(Extracted records begins)

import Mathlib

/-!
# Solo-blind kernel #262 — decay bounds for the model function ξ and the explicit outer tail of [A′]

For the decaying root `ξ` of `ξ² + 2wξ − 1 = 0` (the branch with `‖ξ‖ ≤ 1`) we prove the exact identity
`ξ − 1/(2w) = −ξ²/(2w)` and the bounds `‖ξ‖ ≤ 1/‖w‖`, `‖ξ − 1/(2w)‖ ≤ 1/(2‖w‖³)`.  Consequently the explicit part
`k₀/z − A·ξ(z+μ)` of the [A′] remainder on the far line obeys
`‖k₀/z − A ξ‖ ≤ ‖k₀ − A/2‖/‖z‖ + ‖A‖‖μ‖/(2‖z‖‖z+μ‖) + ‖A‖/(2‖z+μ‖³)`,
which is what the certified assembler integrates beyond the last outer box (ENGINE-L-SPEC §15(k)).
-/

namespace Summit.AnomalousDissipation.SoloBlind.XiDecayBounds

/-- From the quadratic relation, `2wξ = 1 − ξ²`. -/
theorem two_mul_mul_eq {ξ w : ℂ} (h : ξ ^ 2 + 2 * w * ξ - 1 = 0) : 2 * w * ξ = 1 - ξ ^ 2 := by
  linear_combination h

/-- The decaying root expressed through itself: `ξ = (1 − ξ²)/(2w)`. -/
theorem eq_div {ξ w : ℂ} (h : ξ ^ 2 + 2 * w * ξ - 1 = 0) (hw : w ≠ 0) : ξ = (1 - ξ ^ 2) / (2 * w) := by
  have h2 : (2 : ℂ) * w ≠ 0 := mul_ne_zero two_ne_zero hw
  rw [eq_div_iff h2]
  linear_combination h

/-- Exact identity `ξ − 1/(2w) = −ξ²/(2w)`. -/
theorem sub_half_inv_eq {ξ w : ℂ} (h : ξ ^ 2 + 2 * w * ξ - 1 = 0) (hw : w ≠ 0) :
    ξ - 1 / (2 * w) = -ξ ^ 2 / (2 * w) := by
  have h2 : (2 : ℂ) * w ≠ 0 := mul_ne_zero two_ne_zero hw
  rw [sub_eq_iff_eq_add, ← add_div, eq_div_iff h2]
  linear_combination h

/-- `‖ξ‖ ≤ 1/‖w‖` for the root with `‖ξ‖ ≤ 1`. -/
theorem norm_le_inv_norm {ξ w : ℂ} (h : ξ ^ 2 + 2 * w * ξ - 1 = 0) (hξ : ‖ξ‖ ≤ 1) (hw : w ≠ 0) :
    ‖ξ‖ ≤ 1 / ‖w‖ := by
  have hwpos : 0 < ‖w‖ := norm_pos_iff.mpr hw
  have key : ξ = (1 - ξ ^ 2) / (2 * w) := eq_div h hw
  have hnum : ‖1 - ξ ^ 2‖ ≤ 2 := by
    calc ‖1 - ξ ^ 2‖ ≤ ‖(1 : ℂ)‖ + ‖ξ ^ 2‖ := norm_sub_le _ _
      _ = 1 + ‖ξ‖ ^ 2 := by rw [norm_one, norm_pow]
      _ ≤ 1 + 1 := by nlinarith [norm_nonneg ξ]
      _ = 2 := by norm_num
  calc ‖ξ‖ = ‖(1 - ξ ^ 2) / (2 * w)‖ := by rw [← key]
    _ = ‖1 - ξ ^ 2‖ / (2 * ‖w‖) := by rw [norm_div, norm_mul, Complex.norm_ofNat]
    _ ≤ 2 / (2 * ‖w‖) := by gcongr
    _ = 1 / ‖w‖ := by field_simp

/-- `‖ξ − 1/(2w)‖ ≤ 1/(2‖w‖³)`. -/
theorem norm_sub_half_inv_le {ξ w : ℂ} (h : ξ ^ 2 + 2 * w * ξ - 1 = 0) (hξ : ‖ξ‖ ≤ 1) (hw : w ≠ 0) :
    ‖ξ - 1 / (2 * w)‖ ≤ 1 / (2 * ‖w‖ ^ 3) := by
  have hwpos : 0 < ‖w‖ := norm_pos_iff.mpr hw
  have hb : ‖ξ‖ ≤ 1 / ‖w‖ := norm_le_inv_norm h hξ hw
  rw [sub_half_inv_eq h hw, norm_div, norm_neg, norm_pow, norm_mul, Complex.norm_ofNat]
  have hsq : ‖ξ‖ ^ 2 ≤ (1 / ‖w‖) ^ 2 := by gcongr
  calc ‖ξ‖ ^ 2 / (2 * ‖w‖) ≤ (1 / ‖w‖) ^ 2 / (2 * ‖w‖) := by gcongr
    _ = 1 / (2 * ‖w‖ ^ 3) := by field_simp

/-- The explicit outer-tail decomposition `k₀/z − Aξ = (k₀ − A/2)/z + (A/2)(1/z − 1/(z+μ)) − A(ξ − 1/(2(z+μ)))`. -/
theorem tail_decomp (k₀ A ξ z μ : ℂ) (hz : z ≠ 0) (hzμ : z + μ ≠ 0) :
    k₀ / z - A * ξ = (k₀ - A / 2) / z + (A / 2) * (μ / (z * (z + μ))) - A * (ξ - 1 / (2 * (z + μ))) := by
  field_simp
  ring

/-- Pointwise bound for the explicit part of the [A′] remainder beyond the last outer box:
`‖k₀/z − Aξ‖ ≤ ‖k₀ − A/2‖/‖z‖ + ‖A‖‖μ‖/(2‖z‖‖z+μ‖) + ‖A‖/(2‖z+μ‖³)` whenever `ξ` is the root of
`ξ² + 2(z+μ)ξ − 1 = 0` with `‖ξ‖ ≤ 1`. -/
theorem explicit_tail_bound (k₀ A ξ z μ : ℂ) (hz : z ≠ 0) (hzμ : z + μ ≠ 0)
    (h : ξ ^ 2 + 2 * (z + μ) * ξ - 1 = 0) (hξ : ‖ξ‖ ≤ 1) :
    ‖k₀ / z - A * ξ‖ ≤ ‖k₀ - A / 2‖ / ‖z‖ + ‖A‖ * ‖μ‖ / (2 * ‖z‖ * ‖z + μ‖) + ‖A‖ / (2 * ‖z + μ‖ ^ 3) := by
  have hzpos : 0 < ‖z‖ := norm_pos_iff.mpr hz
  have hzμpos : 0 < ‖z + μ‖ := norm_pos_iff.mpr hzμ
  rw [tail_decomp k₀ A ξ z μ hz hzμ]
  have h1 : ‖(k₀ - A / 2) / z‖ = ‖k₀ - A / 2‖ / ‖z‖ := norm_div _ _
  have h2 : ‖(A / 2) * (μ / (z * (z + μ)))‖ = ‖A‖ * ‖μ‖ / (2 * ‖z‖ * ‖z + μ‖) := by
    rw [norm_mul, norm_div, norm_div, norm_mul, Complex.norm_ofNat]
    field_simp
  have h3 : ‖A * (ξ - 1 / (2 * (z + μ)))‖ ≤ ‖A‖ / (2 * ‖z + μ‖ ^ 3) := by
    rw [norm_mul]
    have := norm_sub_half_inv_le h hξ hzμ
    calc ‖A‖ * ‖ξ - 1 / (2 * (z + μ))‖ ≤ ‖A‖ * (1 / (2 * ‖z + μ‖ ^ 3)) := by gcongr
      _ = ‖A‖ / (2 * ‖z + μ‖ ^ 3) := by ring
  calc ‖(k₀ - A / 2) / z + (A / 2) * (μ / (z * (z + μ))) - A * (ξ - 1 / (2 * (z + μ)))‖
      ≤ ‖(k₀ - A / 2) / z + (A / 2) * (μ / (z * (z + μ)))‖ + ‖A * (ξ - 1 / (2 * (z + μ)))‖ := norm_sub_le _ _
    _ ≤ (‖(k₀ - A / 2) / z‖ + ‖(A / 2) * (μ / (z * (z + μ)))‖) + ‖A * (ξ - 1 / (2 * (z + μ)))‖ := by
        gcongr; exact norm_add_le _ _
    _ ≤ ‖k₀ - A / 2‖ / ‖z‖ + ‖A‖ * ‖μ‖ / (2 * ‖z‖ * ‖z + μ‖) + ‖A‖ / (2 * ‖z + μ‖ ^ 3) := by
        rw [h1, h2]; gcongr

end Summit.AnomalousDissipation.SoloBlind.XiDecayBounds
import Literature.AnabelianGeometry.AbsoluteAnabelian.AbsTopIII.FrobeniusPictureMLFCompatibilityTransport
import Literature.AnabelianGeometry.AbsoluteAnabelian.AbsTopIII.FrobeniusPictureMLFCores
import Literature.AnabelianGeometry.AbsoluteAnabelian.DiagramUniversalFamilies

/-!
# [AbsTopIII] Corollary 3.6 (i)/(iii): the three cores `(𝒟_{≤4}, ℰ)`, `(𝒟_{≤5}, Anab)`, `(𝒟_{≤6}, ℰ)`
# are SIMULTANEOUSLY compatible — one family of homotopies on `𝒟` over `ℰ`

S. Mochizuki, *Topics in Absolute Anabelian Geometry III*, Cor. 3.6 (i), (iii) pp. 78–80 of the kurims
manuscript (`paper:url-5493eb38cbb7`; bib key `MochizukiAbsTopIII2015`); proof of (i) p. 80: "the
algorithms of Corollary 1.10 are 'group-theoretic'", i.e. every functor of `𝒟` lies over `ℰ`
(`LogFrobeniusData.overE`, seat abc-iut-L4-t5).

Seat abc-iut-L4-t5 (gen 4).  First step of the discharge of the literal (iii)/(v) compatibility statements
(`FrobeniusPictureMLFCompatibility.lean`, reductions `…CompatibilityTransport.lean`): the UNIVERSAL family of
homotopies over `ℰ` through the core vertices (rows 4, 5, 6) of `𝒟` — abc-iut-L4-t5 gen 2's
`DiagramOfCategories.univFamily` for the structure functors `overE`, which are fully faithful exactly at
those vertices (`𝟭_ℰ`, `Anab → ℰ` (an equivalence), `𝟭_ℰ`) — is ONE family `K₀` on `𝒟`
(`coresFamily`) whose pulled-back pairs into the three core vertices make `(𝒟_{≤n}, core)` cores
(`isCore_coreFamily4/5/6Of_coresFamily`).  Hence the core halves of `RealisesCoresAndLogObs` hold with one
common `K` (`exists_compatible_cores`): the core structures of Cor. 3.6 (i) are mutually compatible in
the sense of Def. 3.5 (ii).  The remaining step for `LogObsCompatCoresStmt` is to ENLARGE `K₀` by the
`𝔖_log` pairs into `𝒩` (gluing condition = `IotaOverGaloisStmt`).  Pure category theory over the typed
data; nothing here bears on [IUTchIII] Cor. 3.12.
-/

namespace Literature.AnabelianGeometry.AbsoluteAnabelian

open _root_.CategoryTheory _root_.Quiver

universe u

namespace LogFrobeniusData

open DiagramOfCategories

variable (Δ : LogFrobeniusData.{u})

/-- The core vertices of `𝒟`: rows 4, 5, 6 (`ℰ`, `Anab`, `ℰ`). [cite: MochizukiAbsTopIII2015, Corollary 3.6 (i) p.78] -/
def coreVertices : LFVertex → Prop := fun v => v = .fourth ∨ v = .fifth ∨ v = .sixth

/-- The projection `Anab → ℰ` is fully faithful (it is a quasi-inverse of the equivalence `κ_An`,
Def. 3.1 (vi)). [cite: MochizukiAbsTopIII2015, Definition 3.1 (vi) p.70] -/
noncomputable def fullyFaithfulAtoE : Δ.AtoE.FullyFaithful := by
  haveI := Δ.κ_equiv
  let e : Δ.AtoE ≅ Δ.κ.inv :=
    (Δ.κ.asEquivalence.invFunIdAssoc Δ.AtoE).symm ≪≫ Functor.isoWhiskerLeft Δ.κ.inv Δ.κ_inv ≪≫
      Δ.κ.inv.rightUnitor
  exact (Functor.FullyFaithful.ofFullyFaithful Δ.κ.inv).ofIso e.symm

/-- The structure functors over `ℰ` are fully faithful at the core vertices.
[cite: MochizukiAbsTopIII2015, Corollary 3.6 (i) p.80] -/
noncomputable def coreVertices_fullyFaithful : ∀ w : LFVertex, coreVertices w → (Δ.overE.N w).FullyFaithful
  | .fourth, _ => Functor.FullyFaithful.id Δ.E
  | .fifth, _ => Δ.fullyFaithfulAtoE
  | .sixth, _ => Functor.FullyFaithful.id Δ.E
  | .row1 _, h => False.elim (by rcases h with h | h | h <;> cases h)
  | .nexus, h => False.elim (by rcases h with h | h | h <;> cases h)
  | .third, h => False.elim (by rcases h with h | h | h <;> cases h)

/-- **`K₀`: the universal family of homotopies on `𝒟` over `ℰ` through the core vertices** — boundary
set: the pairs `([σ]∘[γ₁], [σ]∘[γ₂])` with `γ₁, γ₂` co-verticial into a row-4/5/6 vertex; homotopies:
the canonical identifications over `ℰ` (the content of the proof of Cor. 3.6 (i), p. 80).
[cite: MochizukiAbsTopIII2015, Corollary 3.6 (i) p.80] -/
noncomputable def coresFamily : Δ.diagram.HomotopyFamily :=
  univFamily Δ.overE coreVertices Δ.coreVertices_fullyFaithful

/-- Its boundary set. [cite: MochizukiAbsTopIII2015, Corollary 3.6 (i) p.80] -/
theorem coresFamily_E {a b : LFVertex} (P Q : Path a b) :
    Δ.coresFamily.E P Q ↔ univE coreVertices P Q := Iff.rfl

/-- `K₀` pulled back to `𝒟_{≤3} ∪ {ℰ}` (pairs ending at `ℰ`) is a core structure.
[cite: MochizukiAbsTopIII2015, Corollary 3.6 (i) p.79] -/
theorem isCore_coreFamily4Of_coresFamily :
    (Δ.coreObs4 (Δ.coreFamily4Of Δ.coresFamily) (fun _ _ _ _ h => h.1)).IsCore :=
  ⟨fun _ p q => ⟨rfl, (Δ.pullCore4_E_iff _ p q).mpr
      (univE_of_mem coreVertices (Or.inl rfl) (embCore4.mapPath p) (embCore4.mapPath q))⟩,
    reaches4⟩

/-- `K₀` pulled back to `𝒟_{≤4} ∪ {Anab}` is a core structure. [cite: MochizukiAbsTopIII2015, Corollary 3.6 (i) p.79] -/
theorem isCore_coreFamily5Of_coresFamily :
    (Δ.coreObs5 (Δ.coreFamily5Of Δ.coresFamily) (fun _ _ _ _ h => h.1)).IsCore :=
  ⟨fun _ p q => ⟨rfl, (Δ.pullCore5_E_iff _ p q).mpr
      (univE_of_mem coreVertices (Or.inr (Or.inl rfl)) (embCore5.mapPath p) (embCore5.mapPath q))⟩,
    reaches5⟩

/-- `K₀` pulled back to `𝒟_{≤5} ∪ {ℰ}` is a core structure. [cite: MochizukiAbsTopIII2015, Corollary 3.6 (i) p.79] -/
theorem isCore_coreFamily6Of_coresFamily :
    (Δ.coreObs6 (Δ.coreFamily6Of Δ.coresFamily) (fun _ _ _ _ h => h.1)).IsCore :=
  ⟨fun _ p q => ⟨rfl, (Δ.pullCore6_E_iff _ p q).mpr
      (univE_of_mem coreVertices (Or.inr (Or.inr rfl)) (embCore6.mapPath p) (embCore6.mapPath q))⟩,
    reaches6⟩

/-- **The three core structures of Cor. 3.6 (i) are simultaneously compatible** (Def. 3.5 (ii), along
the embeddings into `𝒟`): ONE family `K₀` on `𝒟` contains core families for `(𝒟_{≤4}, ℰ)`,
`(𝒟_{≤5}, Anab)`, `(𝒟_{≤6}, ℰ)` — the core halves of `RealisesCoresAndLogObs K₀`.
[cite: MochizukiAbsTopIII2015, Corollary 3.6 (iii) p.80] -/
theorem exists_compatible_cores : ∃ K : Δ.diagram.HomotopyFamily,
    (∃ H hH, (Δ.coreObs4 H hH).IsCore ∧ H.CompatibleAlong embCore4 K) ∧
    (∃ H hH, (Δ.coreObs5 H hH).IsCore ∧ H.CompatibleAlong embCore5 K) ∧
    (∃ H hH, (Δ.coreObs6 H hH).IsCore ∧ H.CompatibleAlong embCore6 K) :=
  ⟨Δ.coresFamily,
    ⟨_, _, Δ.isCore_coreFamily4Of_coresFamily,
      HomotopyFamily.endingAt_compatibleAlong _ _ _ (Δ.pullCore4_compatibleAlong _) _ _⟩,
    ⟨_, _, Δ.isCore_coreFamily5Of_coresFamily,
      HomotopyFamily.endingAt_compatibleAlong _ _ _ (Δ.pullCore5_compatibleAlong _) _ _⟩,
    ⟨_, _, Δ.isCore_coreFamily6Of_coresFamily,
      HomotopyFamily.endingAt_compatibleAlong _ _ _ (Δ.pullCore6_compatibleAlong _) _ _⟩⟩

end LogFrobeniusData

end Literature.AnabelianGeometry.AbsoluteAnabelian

(Extracted records ends)
(Extracted records begins)

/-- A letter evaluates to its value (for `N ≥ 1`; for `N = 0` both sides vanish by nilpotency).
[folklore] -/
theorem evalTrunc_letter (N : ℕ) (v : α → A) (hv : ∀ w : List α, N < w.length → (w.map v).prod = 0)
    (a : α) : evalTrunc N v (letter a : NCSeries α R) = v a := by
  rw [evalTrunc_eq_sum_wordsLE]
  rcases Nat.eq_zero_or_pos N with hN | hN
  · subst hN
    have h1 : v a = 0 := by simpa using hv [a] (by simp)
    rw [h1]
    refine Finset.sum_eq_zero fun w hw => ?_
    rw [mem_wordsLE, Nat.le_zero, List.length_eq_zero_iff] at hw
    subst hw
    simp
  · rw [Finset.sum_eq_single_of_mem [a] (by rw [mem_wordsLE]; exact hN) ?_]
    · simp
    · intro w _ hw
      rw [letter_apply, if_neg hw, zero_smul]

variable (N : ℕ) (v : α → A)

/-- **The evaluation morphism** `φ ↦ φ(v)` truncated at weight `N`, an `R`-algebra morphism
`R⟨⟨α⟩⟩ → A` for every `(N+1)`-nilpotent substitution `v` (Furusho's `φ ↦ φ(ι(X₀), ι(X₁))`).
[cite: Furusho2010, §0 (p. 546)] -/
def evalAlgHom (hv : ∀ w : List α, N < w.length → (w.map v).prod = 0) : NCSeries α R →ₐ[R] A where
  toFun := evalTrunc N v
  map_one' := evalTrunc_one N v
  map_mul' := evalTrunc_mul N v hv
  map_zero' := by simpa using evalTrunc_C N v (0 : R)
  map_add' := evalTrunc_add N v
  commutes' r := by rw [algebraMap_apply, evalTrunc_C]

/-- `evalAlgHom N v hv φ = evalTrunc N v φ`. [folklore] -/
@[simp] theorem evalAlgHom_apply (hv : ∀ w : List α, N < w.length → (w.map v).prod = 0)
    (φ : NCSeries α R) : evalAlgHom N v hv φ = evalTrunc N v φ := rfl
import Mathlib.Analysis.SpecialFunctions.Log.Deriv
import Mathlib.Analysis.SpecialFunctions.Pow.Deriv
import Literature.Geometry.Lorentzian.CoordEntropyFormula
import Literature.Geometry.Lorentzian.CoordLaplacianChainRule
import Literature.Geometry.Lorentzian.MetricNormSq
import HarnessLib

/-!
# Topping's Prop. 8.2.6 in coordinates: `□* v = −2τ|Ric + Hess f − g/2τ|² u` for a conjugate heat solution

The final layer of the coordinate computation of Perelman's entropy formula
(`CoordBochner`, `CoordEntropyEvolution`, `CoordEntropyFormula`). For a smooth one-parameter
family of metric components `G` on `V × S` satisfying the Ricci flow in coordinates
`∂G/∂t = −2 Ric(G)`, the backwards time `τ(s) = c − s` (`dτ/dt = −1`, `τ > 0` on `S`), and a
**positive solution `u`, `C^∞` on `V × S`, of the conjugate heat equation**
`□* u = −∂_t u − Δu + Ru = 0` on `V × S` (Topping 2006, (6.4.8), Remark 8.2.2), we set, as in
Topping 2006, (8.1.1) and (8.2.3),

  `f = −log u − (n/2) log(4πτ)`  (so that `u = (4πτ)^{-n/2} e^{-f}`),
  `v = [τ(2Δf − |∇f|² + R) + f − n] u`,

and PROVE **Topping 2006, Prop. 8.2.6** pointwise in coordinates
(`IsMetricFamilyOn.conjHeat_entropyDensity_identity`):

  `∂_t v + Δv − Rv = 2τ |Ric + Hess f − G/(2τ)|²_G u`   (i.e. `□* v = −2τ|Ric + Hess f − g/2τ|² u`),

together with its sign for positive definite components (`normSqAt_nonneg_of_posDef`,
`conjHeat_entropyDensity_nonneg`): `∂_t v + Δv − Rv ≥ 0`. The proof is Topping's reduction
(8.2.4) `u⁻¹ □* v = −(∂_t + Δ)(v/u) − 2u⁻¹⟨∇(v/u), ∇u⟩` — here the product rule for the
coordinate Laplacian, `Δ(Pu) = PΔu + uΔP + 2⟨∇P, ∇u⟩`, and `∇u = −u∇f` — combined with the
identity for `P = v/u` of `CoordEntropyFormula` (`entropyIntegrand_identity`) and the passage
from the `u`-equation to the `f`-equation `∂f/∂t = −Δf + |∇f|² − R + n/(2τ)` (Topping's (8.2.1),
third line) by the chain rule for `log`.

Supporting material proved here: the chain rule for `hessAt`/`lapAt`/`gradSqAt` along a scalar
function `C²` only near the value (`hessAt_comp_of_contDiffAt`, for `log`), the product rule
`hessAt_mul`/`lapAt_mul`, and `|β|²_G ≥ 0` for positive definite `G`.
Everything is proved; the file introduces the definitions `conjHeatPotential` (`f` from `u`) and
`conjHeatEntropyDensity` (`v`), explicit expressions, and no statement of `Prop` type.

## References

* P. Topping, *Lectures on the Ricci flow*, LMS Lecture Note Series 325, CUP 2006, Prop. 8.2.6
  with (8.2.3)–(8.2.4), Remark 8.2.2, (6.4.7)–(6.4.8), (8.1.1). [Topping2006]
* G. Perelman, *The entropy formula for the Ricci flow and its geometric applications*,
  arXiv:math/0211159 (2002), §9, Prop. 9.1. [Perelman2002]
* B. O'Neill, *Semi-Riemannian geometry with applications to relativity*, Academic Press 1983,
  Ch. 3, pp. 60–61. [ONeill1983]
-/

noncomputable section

(Extracted records ends)

== Goal of the exercise ==
When the word "mapPath" occurs in a line above, list that line.

== Response box ==
      (univE_of_mem coreVertices (Or.inl rfl) (embCore4.mapPath p) (embCore4.mapPath q))⟩,
      (univE_of_mem coreVertices (Or.inr (Or.inl rfl)) (embCore5.mapPath p) (embCore5.mapPath q))⟩,
      (univE_of_mem coreVertices (Or.inr (Or.inr rfl)) (embCore6.mapPath p) (embCore6.mapPath q))⟩,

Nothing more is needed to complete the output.